Howard Hughes Medical Institute, Department of Biology, Massachusetts Institute of Technology, Cambridge, MA 02139, USA.
Molecular cell (Impact Factor: 14.02). 11/2010; 40(3):353-63. DOI: 10.1016/j.molcel.2010.10.017
Source: PubMed


Activation of the eukaryotic replicative DNA helicase, the Mcm2-7 complex, requires phosphorylation by Cdc7/Dbf4 (Dbf4-dependent kinase or DDK), which, in turn, depends on prior phosphorylation of Mcm2-7 by an unknown kinase (or kinases). We identified DDK phosphorylation sites on Mcm4 and Mcm6 and found that phosphorylation of either subunit suffices for cell proliferation. Importantly, prior phosphorylation of either S/T-P or S/T-Q motifs on these subunits is required for DDK phosphorylation of Mcm2-7 and for normal S phase passage. Phosphomimetic mutations of DDK target sites bypass both DDK function and mutation of the priming phosphorylation sites.
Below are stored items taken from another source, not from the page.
import Summits.CriticalPhenomena.PercolationContinuityZ3.Theorems.Transplant.SkeletonFrmQuasiCustomersHolds
import Summits.CriticalPhenomena.PercolationContinuityZ3.Theorems.Transplant.TriFilmScope
import HarnessLib

/-!
# The triangular films `𝕋 × {0..k}` die at their own critical points for EVERY `k ≥ 0` (also `k = 0`: the triangular lattice, and `k = 1`)
# — by the doubly-periodic customer of the rung-Q node

builds on p205010 (kernel theorem, internal audit signed; external expert review pending).  Lane `prim-bschramm`, seat `prim-bschramm-stmt`
gen 36 (statements seat; by-name customer of the rung-Q node); helper file (`--supports stmt-CriticalPhenomena-4575 --as helper`); PROOFS ONLY (def-free).

THE POINT.  The film `𝕋 × {0..k}` of the stacked triangular lattice `𝕋 □ ℤ` (`TriFilm.film k`, «TriFilmHexShadow»/«TriFilmScope») is a DOUBLY PERIODIC
GRAPH: `ℤ²` acts by the lifted planar translations `TriFilm.liftIso k (triShiftIso t)` (identity on the layers), by graph automorphisms, FREELY, with
the `k + 1` orbits of the layer representatives `TriFilm.types k`, and the film is connected for every `k` (`TriFilm.connected`).  The rung-Q node
(«SkelFrmQuasiProxHoldsAll», p553137) through «SkeletonFrmQuasiCustomersHolds» §`AutChart.conj4_zTwoPeriodic_holds` therefore gives, for EVERY `k : ℕ` and
EVERY vertex `v`: **`p_c(v) < 1` and `θ_v(p_c(v)) = 0`** — `TriFilm.conj4_holds_all`, `TriFilm.theta_criticalProb_eq_zero_all`.  For `k ≥ 2` this is
ALREADY in the tree INDEPENDENTLY OF p205010: p2's `TriFilm.theta_criticalProb_eq_zero (hk : 2 ≤ k)` («TriFilmLinkage», p542416; the hexagonal-shadow
transplant of Duminil-Copin–Sidoravicius–Tassion) — cited, not touched, and the reference proof for `k ≥ 2`; the cases this file ADDS are `k = 1` (two
triangular layers) and `k = 0` (the triangular lattice `𝕋` itself as the one-layer film; for `𝕋` proper, `θ(p_c) = 0` at `p_c = 2 sin(π/18)` is in print,
Wierman 1981 / Kesten 1982 — not used).  Nothing is claimed about `𝕋 □ ℤ` itself (`StackedTriangularCriticalContinuity`, a different node) or about
Conjecture 4 beyond these periodic instances.
[cite: BenjaminiSchramm1996, Conj. 4 / Question 3; §2 (almost transitive graphs)] [cite: Kesten1982, Ch. 3 (periodic graphs)]
[cite: DuminilCopinSidoraviciusTassion2016, Thm. 1 (slabs ℤ² × {0..k})]
-/

noncomputable section

namespace Summit.CriticalPhenomena.PercolationContinuityZ3.Theorems.Transplant

open SimpleGraph Literature.Barriers.CriticalPhenomena Literature.Probability.LatticeModels Literature.Probability.Percolation
open scoped Classical

namespace TriFilm

/-- **A lifted planar translation that fixes one vertex of the film is the zero translation** — the `ℤ²`-action on `𝕋 × {0..k}` is FREE. [folklore] -/
theorem liftIso_triShiftIso_apply_eq_self_iff (k : ℕ) (t : Site 2) (x : triFilm k) : liftIso k (triShiftIso t) x = x ↔ t = 0 := by
  constructor
  · intro h
    have h1 := congrArg (fun y : triFilm k => (y : Site 2 × Site 1).1) h
    simp only [liftIso_coe_fst, triShiftIso_apply, add_eq_left] at h1
    exact h1
  · rintro rfl
    apply Subtype.ext
    refine Prod.ext ?_ rfl
    rw [liftIso_coe_fst, triShiftIso_apply, add_zero]

/-- **Every triangular film `𝕋 × {0..k}`, EVERY `k ≥ 0`, has `p_c < 1` and dies at its own critical point, at every vertex** — from the rung-Q node via
`AutChart.conj4_zTwoPeriodic_holds`: the lifted planar translations form a free `ℤ²`-action by automorphisms with the `k + 1` orbits of `TriFilm.types k`,
and the film is connected.  (For `k ≥ 2` the `θ` half is p2's p205010-independent `TriFilm.theta_criticalProb_eq_zero`, p542416.)
builds on p205010 (kernel theorem, internal audit signed; external expert review pending). [cite: BenjaminiSchramm1996, Conj. 4 / Question 3; §2]
[cite: Kesten1982, Ch. 3 (periodic graphs)] -/
theorem conj4_holds_all (k : ℕ) (v : triFilm k) : criticalProb (film k) v < 1 ∧ theta (film k) v (criticalProbIOf (film k) v) = 0 := by
  -- the `ℤ²`-action by lifted planar translations (a local instance; no global instance is declared)
  letI inst : MulAction (Multiplicative (Site 2)) (triFilm k) :=
    { smul := fun a x => liftIso k (triShiftIso (Multiplicative.toAdd a)) x
      one_smul := fun x => Subtype.ext (Prod.ext (by
        change (x : Site 2 × Site 1).1 + Multiplicative.toAdd (1 : Multiplicative (Site 2)) = (x : Site 2 × Site 1).1
        rw [toAdd_one, add_zero]) rfl)
      mul_smul := fun a b x => Subtype.ext (Prod.ext (by
        change (x : Site 2 × Site 1).1 + Multiplicative.toAdd (a * b) = ((x : Site 2 × Site 1).1 + Multiplicative.toAdd b) + Multiplicative.toAdd a
        rw [toAdd_mul, add_assoc, add_comm (Multiplicative.toAdd b)]) rfl) }
  have hact : IsActionByAut (film k) (Multiplicative (Site 2)) := fun a x y => (liftIso k (triShiftIso (Multiplicative.toAdd a))).map_adj_iff
  have hfree : ∀ (a : Multiplicative (Site 2)) (x : triFilm k), a • x = x → a = 1 := fun a x h =>
    Multiplicative.toAdd.injective ((liftIso_triShiftIso_apply_eq_self_iff k _ x).1 h)
  have hcover : ∀ w : triFilm k, ∃ a : Multiplicative (Site 2), ∃ r ∈ types k, a • r = w := by
    intro w
    have hw := mem_triFilm.1 w.2
    set j : ℕ := ((w : Site 2 × Site 1).2 0).toNat with hj
    have hjk : j < k + 1 := by omega
    have hjw : ((j : ℕ) : ℤ) = (w : Site 2 × Site 1).2 0 := by omega
    refine ⟨Multiplicative.ofAdd (w : Site 2 × Site 1).1, rep k ⟨j, hjk⟩, Finset.mem_image_of_mem _ (Finset.mem_univ _),
      Subtype.ext (Prod.ext ?_ ?_)⟩
    · change ((rep k ⟨j, hjk⟩ : triFilm k) : Site 2 × Site 1).1 + Multiplicative.toAdd (Multiplicative.ofAdd (w : Site 2 × Site 1).1) = _
      rw [toAdd_ofAdd]; simp [rep]
    · change ((rep k ⟨j, hjk⟩ : triFilm k) : Site 2 × Site 1).2 = (w : Site 2 × Site 1).2
      ext i; fin_cases i
      simp [rep, hjw]
  exact AutChart.conj4_zTwoPeriodic_holds hact hfree (connected k) (types k) hcover v

/-- **`θ_v(p_c) = 0` on the triangular film `𝕋 × {0..k}` for EVERY `k ≥ 0`, at every vertex** (statement shape of p2's `TriFilm.theta_criticalProb_eq_zero`,
without its `2 ≤ k`; new content: `k = 0, 1`).  builds on p205010 (kernel theorem, internal audit signed; external expert review pending).
[cite: BenjaminiSchramm1996, Conj. 4 / Question 3] [cite: DuminilCopinSidoraviciusTassion2016, Thm. 1] -/
theorem theta_criticalProb_eq_zero_all (k : ℕ) (v : triFilm k) : theta (film k) v (criticalProbIOf (film k) v) = 0 :=
  (conj4_holds_all k v).2

/-- **`p_c(v) < 1` on the triangular film `𝕋 × {0..k}` for every `k ≥ 0`, at every vertex.** builds on p205010 (kernel theorem, internal audit signed;
external expert review pending). [cite: BenjaminiSchramm1996, Thm. 1 / §2] -/
theorem criticalProb_lt_one_all (k : ℕ) (v : triFilm k) : criticalProb (film k) v < 1 :=
  (conj4_holds_all k v).1

end TriFilm

end Summit.CriticalPhenomena.PercolationContinuityZ3.Theorems.Transplant

end
import Summits.ValiantsHypothesis.ValiantsHypothesis.Theses.LacunarySymmetroid
import Summits.ValiantsHypothesis.ValiantsHypothesis.Theorems.LacunarySymmetroidMatrixDescartesDoorA26NullEndExtension

/-!
# `DoorA26` is FALSE modulo NULL-NULL EIGHTEEN: a `(2,6)` pencil whose two end letters are NULL and whose determinant alternates 19 times yields a TWENTY

HONEST FRAMING.  Crux `Theses.LacunarySymmetroid.DoorA26` (stmt-ValiantsHypothesis-19979; OPEN, typed, never asserted); W2 seat val-sym-door-p1 g16.
This is a NEGATIVE-SIDE reduction «modulo H» in the sense of the `Theorems/DoorA26/Negative/` convention (cf. `DoorA26FalseOfTenTouches`): the
construction item `NullNullEighteen` below is NOT asserted anywhere — it is a TARGET SHAPE for the object search.  Nothing here bears on
`MatrixDescartes` (stmt-ValiantsHypothesis-18050) or `VP ≠ VNP`; registers `ζ_sym(2,6) ∈ {18,19,20}` unchanged.

THE REDUCTION (`twenty_of_nullNullEighteen`, `doorA26_false_of_nullNullEighteen`).  Let `P(t) = Σ_l t^{d_l} S_l` be a real symmetric `2 × 2` pencil with
STRICTLY increasing exponents whose lowest and highest letters are NULL and non-zero (`det S₀ = det S₅ = 0`, `tr S₀, tr S₅ ≠ 0`) and whose determinant takes
strictly alternating signs at `19` increasing positive abscissae (so `det P` has `18` positive zeros).  Replace `S₅` by `S₅ + η·1`: `det(S₅ + η·1) =
η·tr S₅ + η²` has the sign of `η·tr S₅` for small `η`, the 19 signs persist for small `η` (continuity), and for `t → ∞` the sign of `det P_η(t)` is that of
`det(S₅ + η·1)` (the top exponent `2d₅` is strict) — choosing the sign of `η` gives a 20th alternating abscissa; the same at the bottom letter (`t → 0⁺`,
exponent `2d₀` strictly lowest) gives a 21st.  Hence `20` distinct positive roots (`le_card_posRoots_of_alternating`) and `¬ DoorA26`.
WHY THIS SHAPE (located, W2 g16 memo `DOOR-A26-P1G16-TWO-SLOPE-LINKING.md` §8–§9): at generic support the multi-cluster degenerations of twenties that
survive the signed two-slope law are END profiles — a zero splits off at an end scale, leaving the end letter NULL in the main cluster's limit; the
record eighteen `Census.M2K6G18` has exactly this architecture with both end letters (near-)null but only 16 zeros on the 19 inner values.  So the object
search may restrict to the null-null class (two parameters fewer per end letter) and aim at 19 ALTERNATIONS there: that is a twenty.

[folklore] continuity and leading-term asymptotics of polynomials; [this work] the reduction.
-/

-- `Summit.ValiantsHypothesis.ValiantsHypothesis.…` repeats a component by the D-0017 layout
-- (single-conjunct summit), which the `dupNamespace` linter flags; the name is mandated.
set_option linter.dupNamespace false

namespace Summit.ValiantsHypothesis.ValiantsHypothesis.Theorems.DoorA26.Negative

open Polynomial Finset Filter Topology
open scoped BigOperators Matrix
open Summit.ValiantsHypothesis.ValiantsHypothesis.Theorems.SymmetroidDescartes (eval_det_pencil le_card_posRoots_of_alternating)
open Summit.ValiantsHypothesis.ValiantsHypothesis.Theorems.LacunarySymmetroidMatrixDescartes.WallBubbling.Bubbling
  (polar polar_self det_sum_smul_fin_two)
open Summit.ValiantsHypothesis.ValiantsHypothesis.Theorems.LacunarySymmetroidMatrixDescartes.NullEnd

/-- **H (construction item) — NULL-NULL EIGHTEEN.**  A real symmetric `(2,6)` pencil with strictly increasing exponents, NULL non-zero end letters
(`det S₀ = det S₅ = 0`, `tr S₀ ≠ 0`, `tr S₅ ≠ 0`) and `19` increasing positive abscissae at which `det P` strictly alternates in sign (eighteen positive zeros
on the `19` inner pair-sum values).  NOT asserted anywhere. [candidate construction of the cell; no citation exists] -/
def NullNullEighteen : Prop :=
  ∃ (d : Fin 6 → ℕ) (S : Fin 6 → Matrix (Fin 2) (Fin 2) ℝ) (τ : Fin 19 → ℝ),
    (∀ l, (S l).IsSymm) ∧ StrictMono d ∧
    (S 0).det = 0 ∧ (S 0).trace ≠ 0 ∧ (S 5).det = 0 ∧ (S 5).trace ≠ 0 ∧
    StrictMono τ ∧ (∀ j, 0 < τ j) ∧
    (∀ j : Fin 18, (∑ l, τ j.castSucc ^ d l • S l).det * (∑ l, τ j.succ ^ d l • S l).det < 0)

/-! ### The reduction -/

/-- **NULL-NULL EIGHTEEN ⇒ TWENTY.**  Un-null the top letter, then the bottom letter: `21` alternating abscissae, hence `20` distinct positive roots of the
determinant of a real symmetric `(2,6)` pencil. [this work] -/
theorem twenty_of_nullNullEighteen (h : NullNullEighteen) :
    ∃ (d : Fin 6 → ℕ) (S : Fin 6 → Matrix (Fin 2) (Fin 2) ℝ), (∀ l, (S l).IsSymm) ∧
      20 ≤ ((∑ l, (X : ℝ[X]) ^ d l • (S l).map C).det.roots.toFinset.filter (fun t => 0 < t)).card := by
  obtain ⟨d, S, τ, hS, hd, h0, htr0, h5, htr5, hτ, hpos, halt⟩ := h
  -- every abscissa carries a non-zero value
  have hne : ∀ j : Fin 19, (∑ l, τ j ^ d l • S l).det ≠ 0 := by
    intro j
    by_cases hj : j = Fin.last 18
    · subst hj
      have := halt (Fin.last 17)
      rw [Fin.succ_last] at this
      intro hz; rw [hz, mul_zero] at this; exact lt_irrefl _ this
    · obtain ⟨i, rfl⟩ := Fin.exists_castSucc_eq.mpr hj
      have := halt i
      intro hz; rw [hz, zero_mul] at this; exact lt_irrefl _ this
  -- un-null the top letter
  obtain ⟨η₁, τ₁, hτ₁, hpos₁, hne₁, halt₁⟩ := extend_top d hd S h5 htr5 τ hτ hpos hne halt
  set S₁ := Function.update S 5 (S 5 + η₁ • (1 : Matrix (Fin 2) (Fin 2) ℝ)) with hS₁
  have hS₁0 : S₁ 0 = S 0 := by rw [hS₁, Function.update_of_ne (by decide)]
  have hS₁sym : ∀ l, (S₁ l).IsSymm := isSymm_update S hS 5 η₁
  -- un-null the bottom letter
  obtain ⟨η₂, τ₂, hτ₂, hpos₂, -, halt₂⟩ :=
    extend_bot d hd S₁ (by rw [hS₁0]; exact h0) (by rw [hS₁0]; exact htr0) τ₁ hτ₁ hpos₁ hne₁ halt₁
  set S₂ := Function.update S₁ 0 (S₁ 0 + η₂ • (1 : Matrix (Fin 2) (Fin 2) ℝ)) with hS₂
  refine ⟨d, S₂, isSymm_update S₁ hS₁sym 0 η₂, ?_⟩
  refine le_card_posRoots_of_alternating _ 20 τ₂ hτ₂ hpos₂ fun j => ?_
  rw [eval_det_pencil, eval_det_pencil]
  exact halt₂ j

/-- **`DoorA26` is false modulo `NullNullEighteen`.** [this work] -/
theorem doorA26_false_of_nullNullEighteen (h : NullNullEighteen) :
    ¬ Summit.ValiantsHypothesis.ValiantsHypothesis.Theses.LacunarySymmetroid.DoorA26 := by
  intro hA
  obtain ⟨d, S, hS, h20⟩ := twenty_of_nullNullEighteen h
  have h19 := hA d S hS
  omega

/-- Contrapositive, the positive reading: the door forbids a null-null eighteen — under `DoorA26` every real symmetric `(2,6)` pencil with strictly
increasing exponents and NULL non-zero end letters has at most `17` sign alternations of its determinant along any increasing positive sequence. [this work] -/
theorem not_nullNullEighteen_of_doorA26 (hA : Summit.ValiantsHypothesis.ValiantsHypothesis.Theses.LacunarySymmetroid.DoorA26) :
    ¬ NullNullEighteen :=
  fun h => doorA26_false_of_nullNullEighteen h hA

end Summit.ValiantsHypothesis.ValiantsHypothesis.Theorems.DoorA26.Negative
Mrc1 facilitates Mec1 phosphorylation of the S/T-Q motifs of chromatin-bound Mcm2-7 during S phase to activate replication. Genetic interactions between priming site mutations and MRC1 or TOF1 deletion support a role for these modifications in replication fork stability. These findings identify regulatory mechanisms that modulate origin firing and replication fork assembly during cell cycle progression.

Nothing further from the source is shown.